It has been explained earlier in Linear Regression, but not for Logistic Regression. And I do not have any NA columns as I am imputing data with "MissForest" so my scenario is as follows:
- We have 19 levels for Survey variable.
- While dividing into testing and training few levels takes 0 values in training.
- Thus while doing Logistic Regression it automatically drops these levels as it does not have any value in training dataset.
How can I handle this?
Function for LR is as follows
LR <- function(df, churnCol){
# browser();
CM <- df
CM$Churn <- churnCol
str(CM)
names(CM)
detach()
attach(CM)
CM_LOGIT = subset(CM, select = c(SalonID,Sex,Spl_instruction,category,survey,member_check,Studio_Client,`mean(Total)`,No_Of_Visits,Churn))
CM_LOGIT <- as.data.frame(CM_LOGIT,stringsAsFactors = T)
str(CM_LOGIT)
sapply(CM_LOGIT,function(x) sum(is.na(x)))
df.CM_LOGIT <- missForest(CM_LOGIT)
summary(df.CM_LOGIT$ximp)
df.CM_LOGIT <- df.CM_LOGIT$ximp
setnames(df.CM_LOGIT, "mean(Total)", "mean_total")
summary(df.CM_LOGIT)
sapply(df.CM_LOGIT,function(x) sum(is.na(x)))
intrain<- createDataPartition(df.CM_LOGIT$Churn,p=0.7,list=FALSE)
set.seed(2019)
training<- df.CM_LOGIT[intrain,]
testing<- df.CM_LOGIT[-intrain,]
dim(training); dim(testing);
LogModel <- glm(Churn ~ .,family=binomial(link="logit"),data=training)
print(summary(LogModel))
print(anova(LogModel, test="Chisq"))
# testing$Churn <- as.character(testing$Churn)
# testing$Churn[testing$Churn=="No"] <- "0"
# testing$Churn[testing$Churn=="Yes"] <- "1"
# testing$Churn <- as.factor(testing$Churn)
fitted.results <- predict.glm(object = LogModel,newdata = testing, type='response')
print("Confusion Matrix for Logistic Regression"); table(testing$Churn, fitted.results > 0.5)
tab.LOGIT <- table(testing$Churn, fitted.results > 0.5)
print(tab.LOGIT)
accuracy.LOGIT<-sum(diag(tab.LOGIT))/sum(tab.LOGIT)
print(accuracy.LOGIT);
#ROCR Curve
library(ROCR)
ROCRpred <- prediction(fitted.results, testing$Churn)
ROCRperf <- performance(ROCRpred, 'tpr','fpr')
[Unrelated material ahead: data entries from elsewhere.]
import Summits.ResolutionOfSingularities.ResolutionOfSingularities.Theorems.WeightedInvariantIota3TieZeroTransformShape
import Summits.ResolutionOfSingularities.ResolutionOfSingularities.Theorems.WeightedInvariantWeightedConstructionWeightedChartBasicOpen
import HarnessLib

/-!
# No STEEPER integer contact at a fractional-slope curve centre: `f ∉ 𝒥_{(b+1)ν}((y, x); (b+1, 1))`, `b = ⌊r/q⌋`
# (door `HypersurfaceCentreConstruction`, stmt-ResolutionOfSingularities-19897; residual (D-b³-curve-FRAC-TIE-ZERO) of `stub_keyRungGrHomLE_three`)

Topic: `Summits/ResolutionOfSingularities/ResolutionOfSingularities/Theorems`. Helper for the door item `HypersurfaceCentreConstruction`
(stmt-ResolutionOfSingularities-19897, route `WeightedInvariant`), line `local-engine`, def-free.  Input for the `ε`-analysis at the residual point
`𝔫 = (t⁻¹, z, W)` of `keyRungGrHomLE_three_of_tieDescent_point_curveFracTieZero` (…KeyRungThreeOfDropCurveFracTieZero): there the transform is
`g = c W^ν + t⁻¹ H` (…TieZeroTransformShape) and the order of `g` along the curve `V(t⁻¹, W)` of `B_𝔫` is governed by the `z`-FREE steep ideal
`𝒥_{(b+1)ν}((y, x); (b+1, 1))` — which does NOT contain `f`: by the lex-maximality of the Abramovich–Quek–Schober germ `(y/1, x/1; r, q; rν)` at `S_P`
an admissible integer datum `(y, x; b+1, 1; (b+1)ν)` would force `(b+1) q ≤ r`, i.e. `b + 1 ≤ ⌊r/q⌋ = b`.

* **`Iota3.not_mem_weightedMonomialIdeal_steeper_of_lexMax`** — `IsLexMaxWeightedCentreGerm (S_P) (f/1) (y/1, x/1) (r, q) (rν)`, `ν ≥ 1` ⟹
  `f ∉ 𝒥_{(r/q+1)ν}((y, x); (r/q+1, 1))` (in `S`; `P` any prime at which the germ is presented).
[OURS · L1 W4.3 · (D-b³-curve-FRAC-TIE) orientation]  Replaces the role of NO printed item; NOT a statement of the manuscript under review
[claim: Hironaka2017, status: under-review]; candidates stay candidates; AI work, weaker than expert review.  No definition; no axiom.

## References

* D. Abramovich, M. H. Quek, B. Schober, arXiv:2507.01232 (v3, 2026), Thm 1.3 (1), Thm 3.5 (lex-maximality of the invariant). [AbramovichQuekSchober2025]
-/

noncomputable section

open IsLocalRing Literature.AlgebraicGeometry.Resolution
open Summit.ResolutionOfSingularities.ResolutionOfSingularities.Theorems

set_option linter.dupNamespace false -- mandated namespace of this single-conjunct summit

namespace Summit.ResolutionOfSingularities.ResolutionOfSingularities.Cruxes.HypersurfaceCentreConstruction.LocalEngine

namespace Iota3

/-- **No steeper integer contact at a lex-maximal germ.**  If `(y/1, x/1; r, q; rν)` is the lex-maximal admissible weighted centre germ of `(f/1)` at
`S_P` and `ν ≥ 1`, then `f ∉ 𝒥_{(⌊r/q⌋+1)ν}((y, x); (⌊r/q⌋+1, 1))`: such a membership is an admissible datum with the same first invariant `ν` and second
invariant `(⌊r/q⌋+1)ν > rν/q`, against lex-maximality. [OURS · L1 W4.3] [cite: AbramovichQuekSchober2025, Thm 3.5] -/
theorem not_mem_weightedMonomialIdeal_steeper_of_lexMax {S : Type} [CommRing S] {P : Ideal S} [P.IsPrime] {f x y : S} {q r ν : ℕ}
    (hν : 1 ≤ ν)
    (hlex : IsLexMaxWeightedCentreGerm (Localization.AtPrime P) (Ideal.span {algebraMap S (Localization.AtPrime P) f})
      ![algebraMap S (Localization.AtPrime P) y, algebraMap S (Localization.AtPrime P) x] ![r, q] (r * ν)) :
    f ∉ weightedMonomialIdeal ![y, x] ![r / q + 1, 1] ((r / q + 1) * ν) := by
  intro hf
  obtain ⟨hspan, hpos, -, -, -, -, -, hmax, -⟩ := hlex
  have hq : 0 < q := by simpa using hpos 1
  -- the competing datum `(y/1, x/1; ⌊r/q⌋+1, 1; (⌊r/q⌋+1)ν)`
  have hadm : Ideal.span {algebraMap S (Localization.AtPrime P) f} ≤
      weightedMonomialIdeal ![algebraMap S (Localization.AtPrime P) y, algebraMap S (Localization.AtPrime P) x] ![r / q + 1, 1]
        ((r / q + 1) * ν) := by
    rw [Ideal.span_le, Set.singleton_subset_iff, SetLike.mem_coe]
    have h := Ideal.mem_map_of_mem (algebraMap S (Localization.AtPrime P)) hf
    rw [weightedMonomialIdeal_map] at h
    convert h using 2
    funext i; fin_cases i <;> rfl
  have h := hmax ![algebraMap S (Localization.AtPrime P) y, algebraMap S (Localization.AtPrime P) x] ![r / q + 1, 1] ((r / q + 1) * ν)
    hspan (fun i => by fin_cases i <;> simp) (by simp) (by positivity) hadm
  simp only [Matrix.cons_val_zero, Matrix.cons_val_one] at h
  rcases h with hlt | ⟨-, hle⟩
  · -- `(b+1)ν · r < rν · (b+1)` is absurd
    have heq : (r / q + 1) * ν * r = r * ν * (r / q + 1) := by ring
    rw [heq] at hlt
    exact lt_irrefl _ hlt
  · -- `(b+1)ν · q ≤ rν · 1` forces `(b+1) q ≤ r`, i.e. `b+1 ≤ r/q = b`
    have h1 : (r / q + 1) * q * ν ≤ r * ν := by
      calc (r / q + 1) * q * ν = (r / q + 1) * ν * q := by ring
        _ ≤ r * ν * 1 := hle
        _ = r * ν := by ring
    have h2 : (r / q + 1) * q ≤ r := Nat.le_of_mul_le_mul_right h1 hν
    have h3 : r / q + 1 ≤ r / q := (Nat.le_div_iff_mul_le hq).mpr h2
    omega

end Iota3

end Summit.ResolutionOfSingularities.ResolutionOfSingularities.Cruxes.HypersurfaceCentreConstruction.LocalEngine

end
print(plot(ROCRperf, colorize = TRUE, text.adj = c(-0.2,1.7)));
print(InformationValue::AUROC(testing$Churn,fitted.results));
print(exp(cbind(OR=coef(LogModel), confint(LogModel))));
}
Calling the function for LR
LR(CHURN_MODELLING_DATA,CHURN_MODELLING_DATA$Churn30)
After calling the function it gives an error as
Error in model.frame.default(Terms, newdata, na.action = na.action, xlev = object$xlevels) : factor survey has new levels Just Dial
But when we debug and look for the data it is taking for predicting the levels are fine. Browse[2]> table(training$survey)
Banners Corporate Events
30 5 32
EXISTING CLIENTS Gift Coupon - External Gift Coupon - Internal
4139 55 41
Hoardings Just Dial Just Dial N
244 0 1
News Paper No Parking Board / Way Signage Others
147 0 1259
Pamphlets Radio Adds Reference
10 1 4877
Signage SMS TV-Adds
2403 0 1
Web Site
18
Browse[2]> table(training$survey)
Banners Corporate Events
30 5 32
EXISTING CLIENTS Gift Coupon - External Gift Coupon - Internal
4139 55 41
Hoardings Just Dial Just Dial N
244 0 1
News Paper No Parking Board / Way Signage Others
147 0 1259
Pamphlets Radio Adds Reference
10 1 4877
Signage SMS TV-Adds
2403 0 1
Web Site
18
The data for the prediction is ok! still I am facing the issue of new levels
It must run without any error as it is running if I am not putting above code into a function.